> **Task brief**: Only lines containing the string "exact" belong in the answer; find them in the records and copy them.

(Stored data entries)
<<<<

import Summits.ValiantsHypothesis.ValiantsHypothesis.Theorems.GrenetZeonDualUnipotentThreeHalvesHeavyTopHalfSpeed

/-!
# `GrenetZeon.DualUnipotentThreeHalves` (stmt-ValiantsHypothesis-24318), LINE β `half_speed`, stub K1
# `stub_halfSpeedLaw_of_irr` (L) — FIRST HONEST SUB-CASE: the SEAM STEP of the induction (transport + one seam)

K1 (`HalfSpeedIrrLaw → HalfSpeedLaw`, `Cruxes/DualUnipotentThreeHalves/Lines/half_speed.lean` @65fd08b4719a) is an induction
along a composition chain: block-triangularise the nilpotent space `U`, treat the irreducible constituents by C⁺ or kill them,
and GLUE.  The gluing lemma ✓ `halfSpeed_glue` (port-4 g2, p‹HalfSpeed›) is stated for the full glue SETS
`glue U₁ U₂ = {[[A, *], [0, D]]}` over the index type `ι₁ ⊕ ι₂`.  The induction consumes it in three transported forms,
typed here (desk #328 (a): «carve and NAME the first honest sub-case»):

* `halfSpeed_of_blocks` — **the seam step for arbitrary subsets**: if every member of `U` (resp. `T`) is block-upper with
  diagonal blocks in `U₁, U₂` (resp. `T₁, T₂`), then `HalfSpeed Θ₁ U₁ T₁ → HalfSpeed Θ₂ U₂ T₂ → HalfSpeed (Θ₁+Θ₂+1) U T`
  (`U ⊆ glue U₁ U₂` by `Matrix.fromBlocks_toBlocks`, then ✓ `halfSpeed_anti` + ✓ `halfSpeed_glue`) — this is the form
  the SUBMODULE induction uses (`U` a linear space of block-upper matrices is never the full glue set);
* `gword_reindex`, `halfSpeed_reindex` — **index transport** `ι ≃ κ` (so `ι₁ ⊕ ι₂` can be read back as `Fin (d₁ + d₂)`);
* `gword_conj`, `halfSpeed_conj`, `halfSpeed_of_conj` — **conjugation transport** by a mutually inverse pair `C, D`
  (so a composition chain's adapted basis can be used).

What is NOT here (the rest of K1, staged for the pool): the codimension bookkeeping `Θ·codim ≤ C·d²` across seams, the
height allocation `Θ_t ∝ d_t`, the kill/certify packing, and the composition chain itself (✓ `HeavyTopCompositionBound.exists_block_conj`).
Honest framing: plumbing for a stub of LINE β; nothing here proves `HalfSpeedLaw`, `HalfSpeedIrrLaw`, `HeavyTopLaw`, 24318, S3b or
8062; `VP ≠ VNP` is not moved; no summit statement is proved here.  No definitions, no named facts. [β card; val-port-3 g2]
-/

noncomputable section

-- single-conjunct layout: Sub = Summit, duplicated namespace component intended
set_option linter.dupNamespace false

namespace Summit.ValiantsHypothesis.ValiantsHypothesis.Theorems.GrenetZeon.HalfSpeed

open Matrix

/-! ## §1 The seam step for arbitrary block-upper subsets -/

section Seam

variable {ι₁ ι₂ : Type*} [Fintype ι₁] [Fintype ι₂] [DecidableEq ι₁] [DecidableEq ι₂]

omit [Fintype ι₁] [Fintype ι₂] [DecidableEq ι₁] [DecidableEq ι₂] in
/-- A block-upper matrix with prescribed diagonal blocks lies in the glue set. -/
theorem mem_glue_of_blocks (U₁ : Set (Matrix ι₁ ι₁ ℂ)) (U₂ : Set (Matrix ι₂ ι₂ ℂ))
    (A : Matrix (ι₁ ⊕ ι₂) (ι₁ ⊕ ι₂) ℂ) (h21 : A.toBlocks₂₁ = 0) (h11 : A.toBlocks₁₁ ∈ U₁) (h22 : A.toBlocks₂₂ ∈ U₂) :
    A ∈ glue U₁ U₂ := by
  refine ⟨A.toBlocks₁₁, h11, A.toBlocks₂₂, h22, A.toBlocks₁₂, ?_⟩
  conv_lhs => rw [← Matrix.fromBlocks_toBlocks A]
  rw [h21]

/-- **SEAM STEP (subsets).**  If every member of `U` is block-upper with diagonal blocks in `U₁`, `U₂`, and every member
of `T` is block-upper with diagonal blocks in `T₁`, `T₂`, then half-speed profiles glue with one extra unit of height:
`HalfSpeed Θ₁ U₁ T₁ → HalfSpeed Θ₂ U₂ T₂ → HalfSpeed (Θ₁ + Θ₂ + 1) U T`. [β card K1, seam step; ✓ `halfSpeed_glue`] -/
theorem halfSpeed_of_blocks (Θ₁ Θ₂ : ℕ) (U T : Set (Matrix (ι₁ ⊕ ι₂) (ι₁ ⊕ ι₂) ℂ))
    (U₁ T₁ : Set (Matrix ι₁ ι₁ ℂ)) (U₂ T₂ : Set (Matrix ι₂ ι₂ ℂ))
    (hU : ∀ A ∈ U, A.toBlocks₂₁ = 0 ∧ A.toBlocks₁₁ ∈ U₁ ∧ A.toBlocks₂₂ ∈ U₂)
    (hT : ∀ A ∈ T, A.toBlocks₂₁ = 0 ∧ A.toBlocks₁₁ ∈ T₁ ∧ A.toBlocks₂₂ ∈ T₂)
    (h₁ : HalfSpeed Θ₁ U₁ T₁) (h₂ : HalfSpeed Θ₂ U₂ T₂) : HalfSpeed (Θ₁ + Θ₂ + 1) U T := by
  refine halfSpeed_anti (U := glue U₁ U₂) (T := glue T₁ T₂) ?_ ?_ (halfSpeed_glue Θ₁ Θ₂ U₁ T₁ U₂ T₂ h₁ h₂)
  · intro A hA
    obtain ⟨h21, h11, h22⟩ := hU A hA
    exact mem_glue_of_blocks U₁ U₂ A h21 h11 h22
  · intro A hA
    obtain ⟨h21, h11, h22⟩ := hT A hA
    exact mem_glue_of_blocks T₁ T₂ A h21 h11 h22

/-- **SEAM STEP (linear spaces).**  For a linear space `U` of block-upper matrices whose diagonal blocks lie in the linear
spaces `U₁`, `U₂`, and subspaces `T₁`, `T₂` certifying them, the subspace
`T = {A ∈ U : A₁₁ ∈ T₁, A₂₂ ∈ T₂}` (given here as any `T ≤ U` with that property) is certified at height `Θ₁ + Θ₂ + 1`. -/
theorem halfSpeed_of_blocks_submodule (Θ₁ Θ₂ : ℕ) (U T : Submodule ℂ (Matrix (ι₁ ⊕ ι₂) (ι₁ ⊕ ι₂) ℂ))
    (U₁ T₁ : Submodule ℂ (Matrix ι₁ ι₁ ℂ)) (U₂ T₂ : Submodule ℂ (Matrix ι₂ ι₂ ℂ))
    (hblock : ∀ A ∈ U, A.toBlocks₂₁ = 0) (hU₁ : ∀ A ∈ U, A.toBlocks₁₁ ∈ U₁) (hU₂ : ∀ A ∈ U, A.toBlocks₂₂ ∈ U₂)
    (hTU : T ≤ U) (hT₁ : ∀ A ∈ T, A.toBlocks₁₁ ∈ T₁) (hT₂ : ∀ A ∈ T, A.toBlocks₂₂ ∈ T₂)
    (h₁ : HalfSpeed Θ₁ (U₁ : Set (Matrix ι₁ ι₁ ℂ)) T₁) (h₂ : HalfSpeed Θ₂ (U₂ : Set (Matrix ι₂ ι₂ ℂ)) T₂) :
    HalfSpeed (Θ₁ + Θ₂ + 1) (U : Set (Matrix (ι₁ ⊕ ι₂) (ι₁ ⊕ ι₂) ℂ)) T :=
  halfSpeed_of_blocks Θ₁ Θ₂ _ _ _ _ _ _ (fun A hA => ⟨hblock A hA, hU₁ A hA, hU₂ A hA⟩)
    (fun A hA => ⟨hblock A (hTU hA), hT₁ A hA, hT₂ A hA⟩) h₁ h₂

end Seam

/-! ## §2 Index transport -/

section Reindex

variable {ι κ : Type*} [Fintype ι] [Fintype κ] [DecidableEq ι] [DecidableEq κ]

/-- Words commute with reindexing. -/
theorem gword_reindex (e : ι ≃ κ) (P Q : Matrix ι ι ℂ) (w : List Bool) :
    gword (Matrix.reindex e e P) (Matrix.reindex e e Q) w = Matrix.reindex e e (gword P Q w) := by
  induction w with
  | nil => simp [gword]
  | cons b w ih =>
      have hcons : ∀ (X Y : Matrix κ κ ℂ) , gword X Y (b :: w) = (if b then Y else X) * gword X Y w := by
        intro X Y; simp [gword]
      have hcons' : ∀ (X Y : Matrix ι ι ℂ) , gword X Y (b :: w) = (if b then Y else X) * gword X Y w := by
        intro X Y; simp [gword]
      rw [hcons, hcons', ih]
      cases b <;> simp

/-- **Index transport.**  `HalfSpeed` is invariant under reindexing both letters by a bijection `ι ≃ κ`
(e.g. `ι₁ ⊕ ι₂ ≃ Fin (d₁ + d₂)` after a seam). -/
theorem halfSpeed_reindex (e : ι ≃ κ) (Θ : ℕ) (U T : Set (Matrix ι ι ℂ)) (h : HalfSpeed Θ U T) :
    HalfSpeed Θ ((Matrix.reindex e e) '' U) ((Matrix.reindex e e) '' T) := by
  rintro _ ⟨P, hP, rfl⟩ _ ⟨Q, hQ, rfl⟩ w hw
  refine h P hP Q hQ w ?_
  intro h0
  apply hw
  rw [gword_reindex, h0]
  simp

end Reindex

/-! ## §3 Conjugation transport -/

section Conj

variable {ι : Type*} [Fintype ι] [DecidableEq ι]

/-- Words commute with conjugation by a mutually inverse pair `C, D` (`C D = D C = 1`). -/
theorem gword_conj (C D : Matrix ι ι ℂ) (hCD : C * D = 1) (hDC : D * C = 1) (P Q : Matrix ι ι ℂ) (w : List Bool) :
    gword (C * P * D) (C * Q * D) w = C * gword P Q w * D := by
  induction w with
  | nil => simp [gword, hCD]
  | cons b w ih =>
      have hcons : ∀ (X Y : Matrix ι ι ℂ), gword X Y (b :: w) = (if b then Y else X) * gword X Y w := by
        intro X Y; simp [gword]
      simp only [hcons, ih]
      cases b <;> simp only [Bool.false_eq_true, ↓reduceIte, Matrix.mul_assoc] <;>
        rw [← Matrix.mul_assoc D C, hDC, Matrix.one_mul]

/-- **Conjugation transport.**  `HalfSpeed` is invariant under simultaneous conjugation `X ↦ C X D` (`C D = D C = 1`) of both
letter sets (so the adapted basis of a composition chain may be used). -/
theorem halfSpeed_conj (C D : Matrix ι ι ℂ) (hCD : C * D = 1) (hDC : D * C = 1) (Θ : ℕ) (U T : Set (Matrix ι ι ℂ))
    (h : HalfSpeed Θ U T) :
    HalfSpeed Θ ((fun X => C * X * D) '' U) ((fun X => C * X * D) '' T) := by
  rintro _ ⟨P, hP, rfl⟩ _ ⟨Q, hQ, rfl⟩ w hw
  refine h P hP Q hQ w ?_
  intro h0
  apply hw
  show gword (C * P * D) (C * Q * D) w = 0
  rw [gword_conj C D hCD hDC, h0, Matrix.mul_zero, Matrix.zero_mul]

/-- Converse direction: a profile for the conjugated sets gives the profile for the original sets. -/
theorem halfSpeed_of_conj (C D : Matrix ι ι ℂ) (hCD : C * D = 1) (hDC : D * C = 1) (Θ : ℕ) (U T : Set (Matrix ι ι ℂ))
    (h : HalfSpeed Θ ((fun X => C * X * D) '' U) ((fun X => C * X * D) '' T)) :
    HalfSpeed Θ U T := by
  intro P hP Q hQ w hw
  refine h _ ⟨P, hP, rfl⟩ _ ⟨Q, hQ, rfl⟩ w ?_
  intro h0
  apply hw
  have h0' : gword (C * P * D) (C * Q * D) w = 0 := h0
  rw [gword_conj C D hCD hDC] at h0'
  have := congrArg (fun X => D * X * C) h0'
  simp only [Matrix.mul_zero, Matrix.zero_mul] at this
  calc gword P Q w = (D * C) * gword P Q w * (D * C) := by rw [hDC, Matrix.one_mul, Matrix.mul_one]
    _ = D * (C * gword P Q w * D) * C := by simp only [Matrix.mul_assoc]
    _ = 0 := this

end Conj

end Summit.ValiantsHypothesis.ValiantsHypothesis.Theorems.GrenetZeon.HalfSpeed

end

>>>>
<<<<

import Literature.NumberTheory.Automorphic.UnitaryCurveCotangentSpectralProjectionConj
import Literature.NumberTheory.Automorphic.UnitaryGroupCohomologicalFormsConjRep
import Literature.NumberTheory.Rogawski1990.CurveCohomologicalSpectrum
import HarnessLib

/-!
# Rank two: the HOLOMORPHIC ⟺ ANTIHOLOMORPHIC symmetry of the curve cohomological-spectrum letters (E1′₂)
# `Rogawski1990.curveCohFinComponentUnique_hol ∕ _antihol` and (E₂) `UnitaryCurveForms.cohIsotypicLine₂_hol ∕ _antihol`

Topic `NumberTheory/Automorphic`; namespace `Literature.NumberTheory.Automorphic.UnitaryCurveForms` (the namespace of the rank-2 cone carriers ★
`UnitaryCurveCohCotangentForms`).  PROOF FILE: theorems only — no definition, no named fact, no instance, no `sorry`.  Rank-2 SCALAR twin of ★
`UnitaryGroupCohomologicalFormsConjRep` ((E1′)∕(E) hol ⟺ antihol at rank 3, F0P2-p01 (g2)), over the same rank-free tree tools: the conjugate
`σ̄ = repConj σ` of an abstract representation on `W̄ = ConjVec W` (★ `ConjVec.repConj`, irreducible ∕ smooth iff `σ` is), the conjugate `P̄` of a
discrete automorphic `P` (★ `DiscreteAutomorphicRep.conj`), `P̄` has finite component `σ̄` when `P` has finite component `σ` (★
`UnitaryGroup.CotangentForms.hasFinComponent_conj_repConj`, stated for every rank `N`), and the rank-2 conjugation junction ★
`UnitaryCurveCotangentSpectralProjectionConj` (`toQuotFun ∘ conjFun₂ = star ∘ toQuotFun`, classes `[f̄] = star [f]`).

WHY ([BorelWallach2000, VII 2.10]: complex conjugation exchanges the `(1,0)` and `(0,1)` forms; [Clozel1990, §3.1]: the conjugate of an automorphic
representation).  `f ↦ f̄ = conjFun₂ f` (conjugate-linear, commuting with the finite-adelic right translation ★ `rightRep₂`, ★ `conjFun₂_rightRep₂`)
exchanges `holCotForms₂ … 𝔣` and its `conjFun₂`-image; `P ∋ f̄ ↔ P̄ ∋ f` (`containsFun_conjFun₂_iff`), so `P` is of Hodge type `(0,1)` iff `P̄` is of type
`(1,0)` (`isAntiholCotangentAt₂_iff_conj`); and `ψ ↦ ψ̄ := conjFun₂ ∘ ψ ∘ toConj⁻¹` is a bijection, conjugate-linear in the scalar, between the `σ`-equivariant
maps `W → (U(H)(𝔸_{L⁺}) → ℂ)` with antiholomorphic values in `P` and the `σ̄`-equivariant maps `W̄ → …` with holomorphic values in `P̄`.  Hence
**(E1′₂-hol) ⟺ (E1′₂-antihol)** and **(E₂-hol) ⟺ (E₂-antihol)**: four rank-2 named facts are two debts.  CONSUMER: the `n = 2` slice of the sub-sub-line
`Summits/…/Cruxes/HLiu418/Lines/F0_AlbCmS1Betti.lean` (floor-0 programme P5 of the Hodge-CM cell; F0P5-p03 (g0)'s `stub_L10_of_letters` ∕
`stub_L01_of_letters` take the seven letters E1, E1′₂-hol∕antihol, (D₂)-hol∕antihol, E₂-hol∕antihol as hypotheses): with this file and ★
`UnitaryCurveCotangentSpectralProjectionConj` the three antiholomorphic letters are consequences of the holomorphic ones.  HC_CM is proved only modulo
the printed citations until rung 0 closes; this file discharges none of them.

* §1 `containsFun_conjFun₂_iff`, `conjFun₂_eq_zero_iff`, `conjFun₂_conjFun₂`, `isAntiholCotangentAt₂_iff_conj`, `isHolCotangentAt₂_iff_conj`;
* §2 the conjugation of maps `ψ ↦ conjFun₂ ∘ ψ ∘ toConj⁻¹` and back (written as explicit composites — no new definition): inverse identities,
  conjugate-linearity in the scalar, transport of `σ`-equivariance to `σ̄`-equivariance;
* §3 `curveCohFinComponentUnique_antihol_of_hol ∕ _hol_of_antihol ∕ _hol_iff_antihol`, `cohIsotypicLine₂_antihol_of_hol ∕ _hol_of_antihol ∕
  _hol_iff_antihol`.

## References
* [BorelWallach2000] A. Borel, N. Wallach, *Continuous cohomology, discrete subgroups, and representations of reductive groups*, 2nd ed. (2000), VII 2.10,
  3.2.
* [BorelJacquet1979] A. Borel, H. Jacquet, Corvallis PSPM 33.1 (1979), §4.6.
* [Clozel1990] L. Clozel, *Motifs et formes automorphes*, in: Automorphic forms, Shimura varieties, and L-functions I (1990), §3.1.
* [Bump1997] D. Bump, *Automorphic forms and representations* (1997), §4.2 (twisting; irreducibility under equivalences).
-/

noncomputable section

>>>>

> **Your solution**:
    exact mem_glue_of_blocks U₁ U₂ A h21 h11 h22
    exact mem_glue_of_blocks T₁ T₂ A h21 h11 h22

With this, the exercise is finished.